Model Details (The Guts)
Darya (Russian Model) - More Stable
Generally more controlled than the English one. That's also why in terms of acoustic quality it should sound much better.
- Setup: Non-End-to-End (separate steps).
- Components:
- Style Encoder: Conformer-based.
- Duration Predictor: Conformer-based (with cross-attention).
- Semantic Encoder:
RuModernBERT-base
(for text-guidance). - Diffusion Sampler: **Yes**.
- Vocoder: RiFornet
- Training: ~200K steps on ~320 hours of Russian data (mix of conversation & narration, hundreds of speakers).

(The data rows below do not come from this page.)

import Mathlib
import Summits.AtomisticToContinuum.FouriersLaw.Theorems.BondHeatUncertaintyPositiveOrInfiniteLimit
import Summits.AtomisticToContinuum.FouriersLaw.Theses.OddSectorIrreversibility
import Summits.AtomisticToContinuum.FouriersLaw.Theses.JunctionLocality
import Summits.AtomisticToContinuum.FouriersLaw.Theses.BoundaryEscapeDeficit
import Summits.AtomisticToContinuum.FouriersLaw.Theses.BondHeatUncertainty
import Summits.AtomisticToContinuum.FouriersLaw.Theses.FeketeSeriesLaw
import Summits.AtomisticToContinuum.FouriersLaw.Theorems.BondHeatUncertaintyPositiveOrInfiniteLimitSplit
import Summits.AtomisticToContinuum.FouriersLaw.Theorems.BondHeatUncertaintyPositiveOrInfiniteLimitSlots
import Summits.AtomisticToContinuum.FouriersLaw.Theorems.JunctionLocalitySuperadditiveResistanceStubLinearResponsePlain
import Summits.AtomisticToContinuum.FouriersLaw.Theorems.OddSectorIrreversibilityBoundedResponseConvergesStubPositiveConductance
import Summits.AtomisticToContinuum.FouriersLaw.Theorems.OddSectorIrreversibilityBoundedResponseConvergesStubEscapeNonOscillationOfSuperadditive
import Summits.AtomisticToContinuum.FouriersLaw.Theorems.OddSectorIrreversibilityBoundedResponseConvergesSummableDefectFekete

/-!
# Crux `BoundedResponseConverges` (stmt-AtomisticToContinuum-9141), line `escape-deficit-dichotomy` —
# the series-law suppliers tolerate any SUMMABLE junction defect (by-name consequences)

Support file for item `stmt-AtomisticToContinuum-9141`
(`Summit.AtomisticToContinuum.FouriersLaw.Theses.OddSectorIrreversibility.BoundedResponseConverges`).

Every series-law supply line of this crux and of its two stubs (`EscapeNonOscillation` 12238,
`ConductanceLowerBound` 11749) landed so far asks for a BOUNDED junction defect:
`R (N+M) ≤ R N + R M + C` (`FeketeSeriesLaw.QuasiSubadditiveResistance`, 14041 ⇒ crux, p97434) or
`R N + R M − C ≤ R (N+M)` (`JunctionLocality.SuperadditiveResistance`, 11748 ⇒ 12238, p138689), `R N = (N−1)/D N`.
With the summable-defect Fekete lemma of `…SummableDefectFekete.lean` the same conclusions hold for any defect
`φ (N+M)` with `φ ≥ 0` non-decreasing and `∑ₖ φ(2ᵏ)/2ᵏ < ∞` (equivalently `∑ φ(n)/n² < ∞`; e.g. `φ(n) = C·n^θ`,
`θ < 1`, or `C·n/(log n)²`), so that a junction / contact estimate which loses a sublinear-but-summable factor in
the length still closes the corresponding item by name. The hypotheses below are the crux's frame (parameters,
weak-NESS uniqueness, a steady-state family, `T > 0`, response coefficients `D`) followed by such a series law
(`φ` may depend on everything in the frame); positivity `D N > 0` (`N ≥ 2`) is the landed `positiveConductance_holds`
(stmt-11750), uniqueness the landed `NessUnique_holds`, the response identity the landed `responseIdentity_proof`.

* `positiveOrInfiniteLimit_of_summableDefect_subadditive` (⇒ slot 9128),
* `conductanceLowerBound_of_summableDefect_subadditive` (⇒ stub 2 = 11749),
* `boundedResponseConverges_of_summableDefect_subadditive` (⇒ THE CRUX 9141 — registered helper sub-goal;
  generalises p97434 from a bounded to any summable junction defect),
* `escapeNonOscillation_of_responseRegular` (the canonical-family packaging, once and for all),
* `escapeNonOscillation_of_summableDefect_subadditive` / `escapeNonOscillation_of_summableDefect_superadditive`
  (⇒ stub 1 = 12238; the latter generalises p138689),
* `boundedResponseConverges_of_quasiSubadditiveResistance'` — the constant case `φ ≡ max C 0` recovers 14041 ⇒ crux.

Nothing here closes item 9141: the summable-defect series laws are hypotheses (weaker than 14041 / 11748, which
are open). No item statement is restated or weakened; all named decls are used verbatim.
-/

noncomputable section

namespace Summit.AtomisticToContinuum.FouriersLaw.Theorems.EscapeDeficitDichotomy

open MeasureTheory Filter Topology Set
open Literature.MathematicalPhysics.KineticTheory.HeatConduction
open Summit.AtomisticToContinuum.FouriersLaw.Theses
open Summit.AtomisticToContinuum.FouriersLaw.Theorems
open Summit.AtomisticToContinuum.FouriersLaw.Theorems.PositiveOrInfiniteLimit

/-! ## By name: summable-defect series laws ⇒ slot 9128, floor 11749, the crux 9141, non-oscillation 12238

The hypotheses below are the crux's frame (parameters, weak-NESS uniqueness, a steady-state family, `T > 0`,
response coefficients `D`) followed by a series law for `R N = (N−1)/D N` with a summable junction defect `φ`
(which may depend on everything in the frame). With `φ ≡ C` they are `FeketeSeriesLaw.QuasiSubadditiveResistance`
(14041) and `JunctionLocality.SuperadditiveResistance` (11748) respectively, so each theorem below contains the
corresponding landed bounded-defect bridge as the constant case. -/

/-- **Summable-defect SUBadditive series law ⇒ `PositiveOrInfiniteLimit`** (slot stmt-9128, by name): the
positivity `D N > 0` (`N ≥ 2`) is the landed `positiveConductance_holds` (stmt-11750), and
`ereal_tendsto_of_summableDefect_subadditive_resistance` concludes. Generalises
`positiveOrInfiniteLimit_of_quasiSubadditiveResistance` (bounded defect). [folklore] -/
theorem positiveOrInfiniteLimit_of_summableDefect_subadditive
    (hS : ∀ ω₂ lam β γ : ℝ, 0 < ω₂ → 0 < lam → 0 < β → 0 < γ →
      (∀ (N : ℕ) (T_L T_R : ℝ), 0 < T_L → 0 < T_R →
        ∀ μ ν : MeasureTheory.Measure (PhaseSpace N),
          (pinnedChain ω₂ lam β γ).IsSteadyState N T_L T_R μ →
          (pinnedChain ω₂ lam β γ).IsSteadyState N T_L T_R ν → μ = ν) →
      ∀ μ : (N : ℕ) → ℝ → ℝ → MeasureTheory.Measure (PhaseSpace N),
        (∀ (N : ℕ) (T_L T_R : ℝ), 0 < T_L → 0 < T_R →
          (pinnedChain ω₂ lam β γ).IsSteadyState N T_L T_R (μ N T_L T_R)) →
        ∀ T : ℝ, 0 < T → ∀ D : ℕ → ℝ,
          (∀ N : ℕ, Tendsto (fun δ : ℝ =>
              (pinnedChain ω₂ lam β γ).totalCurrent (μ N (T + δ / 2) (T - δ / 2)) / δ)
            (𝓝[≠] 0) (𝓝 (D N))) →
          ∃ φ : ℕ → ℝ, (∀ n, 0 ≤ φ n) ∧ Monotone φ ∧
            Summable (fun k : ℕ => φ (2 ^ k) / ((2 ^ k : ℕ) : ℝ)) ∧
            ∀ N M : ℕ, 2 ≤ N → 2 ≤ M →
              ((N : ℝ) + (M : ℝ) - 1) / D (N + M) ≤ ((N : ℝ) - 1) / D N + ((M : ℝ) - 1) / D M + φ (N + M)) :
    BondHeatUncertainty.PositiveOrInfiniteLimit := by
  intro ω₂ lam β γ hω hl hβ hγ huniq μ hμ T hT D hD
  have hpos : ∀ N : ℕ, 2 ≤ N → 0 < D N :=
    Summit.AtomisticToContinuum.FouriersLaw.Cruxes.BoundedResponseConverges.TwoScaleGluingLogRigidity.Stubs.positiveConductance_holds
      ω₂ lam β γ hω hl hβ hγ huniq μ hμ T hT D hD
  obtain ⟨φ, hφ0, hφm, hφs, hsub⟩ := hS ω₂ lam β γ hω hl hβ hγ huniq μ hμ T hT D hD
  exact ereal_tendsto_of_summableDefect_subadditive_resistance D φ hφ0 hφm hφs hpos hsub

/-- **Summable-defect subadditive series law ⇒ `ConductanceLowerBound`** (stub 2 of the line = stmt-11749, by
name), through the landed necessity `conductanceLowerBound_of_positiveOrInfiniteLimit`. [folklore] -/
theorem conductanceLowerBound_of_summableDefect_subadditive
    (hS : ∀ ω₂ lam β γ : ℝ, 0 < ω₂ → 0 < lam → 0 < β → 0 < γ →
      (∀ (N : ℕ) (T_L T_R : ℝ), 0 < T_L → 0 < T_R →
        ∀ μ ν : MeasureTheory.Measure (PhaseSpace N),
          (pinnedChain ω₂ lam β γ).IsSteadyState N T_L T_R μ →
          (pinnedChain ω₂ lam β γ).IsSteadyState N T_L T_R ν → μ = ν) →
      ∀ μ : (N : ℕ) → ℝ → ℝ → MeasureTheory.Measure (PhaseSpace N),
        (∀ (N : ℕ) (T_L T_R : ℝ), 0 < T_L → 0 < T_R →
          (pinnedChain ω₂ lam β γ).IsSteadyState N T_L T_R (μ N T_L T_R)) →
        ∀ T : ℝ, 0 < T → ∀ D : ℕ → ℝ,
          (∀ N : ℕ, Tendsto (fun δ : ℝ =>
              (pinnedChain ω₂ lam β γ).totalCurrent (μ N (T + δ / 2) (T - δ / 2)) / δ)
            (𝓝[≠] 0) (𝓝 (D N))) →
          ∃ φ : ℕ → ℝ, (∀ n, 0 ≤ φ n) ∧ Monotone φ ∧
            Summable (fun k : ℕ => φ (2 ^ k) / ((2 ^ k : ℕ) : ℝ)) ∧
            ∀ N M : ℕ, 2 ≤ N → 2 ≤ M →
              ((N : ℝ) + (M : ℝ) - 1) / D (N + M) ≤ ((N : ℝ) - 1) / D N + ((M : ℝ) - 1) / D M + φ (N + M)) :
    JunctionLocality.ConductanceLowerBound :=
  conductanceLowerBound_of_positiveOrInfiniteLimit (positiveOrInfiniteLimit_of_summableDefect_subadditive hS)

/-- **Summable-defect subadditive series law ⇒ THE CRUX `OddSectorIrreversibility.BoundedResponseConverges`**
(stmt-9141, by name): the slot's `EReal` limit `ℓ > 0` is capped by the crux's own `BddAbove (range |D|)`
(landed `boundedResponseConverges_of_positiveOrInfiniteLimit`; the `LocalOhmBV` / `OddSectorIrreversibility` copies
of the crux are the same proposition). Generalises the landed 14041-bridge
`boundedResponseConverges_of_quasiSubadditiveResistance` (p97434) from a bounded to any summable junction defect.
[folklore] -/
theorem boundedResponseConverges_of_summableDefect_subadditive : (∀ ω₂ lam β γ : ℝ, 0 < ω₂ → 0 < lam → 0 < β → 0 < γ → (∀ (N : ℕ) (T_L T_R : ℝ), 0 < T_L → 0 < T_R → ∀ μ ν : MeasureTheory.Measure (Literature.MathematicalPhysics.KineticTheory.HeatConduction.PhaseSpace N), (Literature.MathematicalPhysics.KineticTheory.HeatConduction.pinnedChain ω₂ lam β γ).IsSteadyState N T_L T_R μ → (Literature.MathematicalPhysics.KineticTheory.HeatConduction.pinnedChain ω₂ lam β γ).IsSteadyState N T_L T_R ν → μ = ν) → ∀ μ : (N : ℕ) → ℝ → ℝ → MeasureTheory.Measure (Literature.MathematicalPhysics.KineticTheory.HeatConduction.PhaseSpace N), (∀ (N : ℕ) (T_L T_R : ℝ), 0 < T_L → 0 < T_R → (Literature.MathematicalPhysics.KineticTheory.HeatConduction.pinnedChain ω₂ lam β γ).IsSteadyState N T_L T_R (μ N T_L T_R)) → ∀ T : ℝ, 0 < T → ∀ D : ℕ → ℝ, (∀ N : ℕ, Filter.Tendsto (fun δ : ℝ => (Literature.MathematicalPhysics.KineticTheory.HeatConduction.pinnedChain ω₂ lam β γ).totalCurrent (μ N (T + δ / 2) (T - δ / 2)) / δ) (nhdsWithin 0 {(0 : ℝ)}ᶜ) (nhds (D N))) → ∃ φ : ℕ → ℝ, (∀ n : ℕ, 0 ≤ φ n) ∧ Monotone φ ∧ Summable (fun k : ℕ => φ (2 ^ k) / ((2 ^ k : ℕ) : ℝ)) ∧ ∀ N M : ℕ, 2 ≤ N → 2 ≤ M → ((N : ℝ) + (M : ℝ) - 1) / D (N + M) ≤ ((N : ℝ) - 1) / D N + ((M : ℝ) - 1) / D M + φ (N + M)) → Summit.AtomisticToContinuum.FouriersLaw.Theses.OddSectorIrreversibility.BoundedResponseConverges :=
  fun hS => boundedResponseConverges_of_positiveOrInfiniteLimit
    (positiveOrInfiniteLimit_of_summableDefect_subadditive hS)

- Size: Lightweight (~< 200M params).
- Specs: 44.1kHz output, 128 mel bins.
Kalliope (English Model) - Wild
More expressive potential, but also less predictable. Showed signs of overfitting on the noisy data.
- Setup: Non-End-to-End.
- Components:
- Style Encoder: Conformer-based.
- Text Encoder:
ConvNextV2
. - Duration Predictor: Conformer-based (with cross-attention).
- Acoustic Decoder: Conformer-based.
- Semantic Encoder:
DeBERTa V3 Base
(for text-guided). - Diffusion Sampler: Yes.
- Vocoder: RiFornet.
- Training: ~100K steps on ~300-400 hours of very complex & noisy English data (conversational, whisper, narration, wide emotion range).
- Size: Bigger (~1.2B params total, but not all active at once - training was surprisingly doable). Hidden dim 1024, Style vector 512.
- Specs: 44.1kHz output, 128 mel bins (but more than half the dataset were 22-24khz or even phone-call quality)
More details might show up in a blog post later.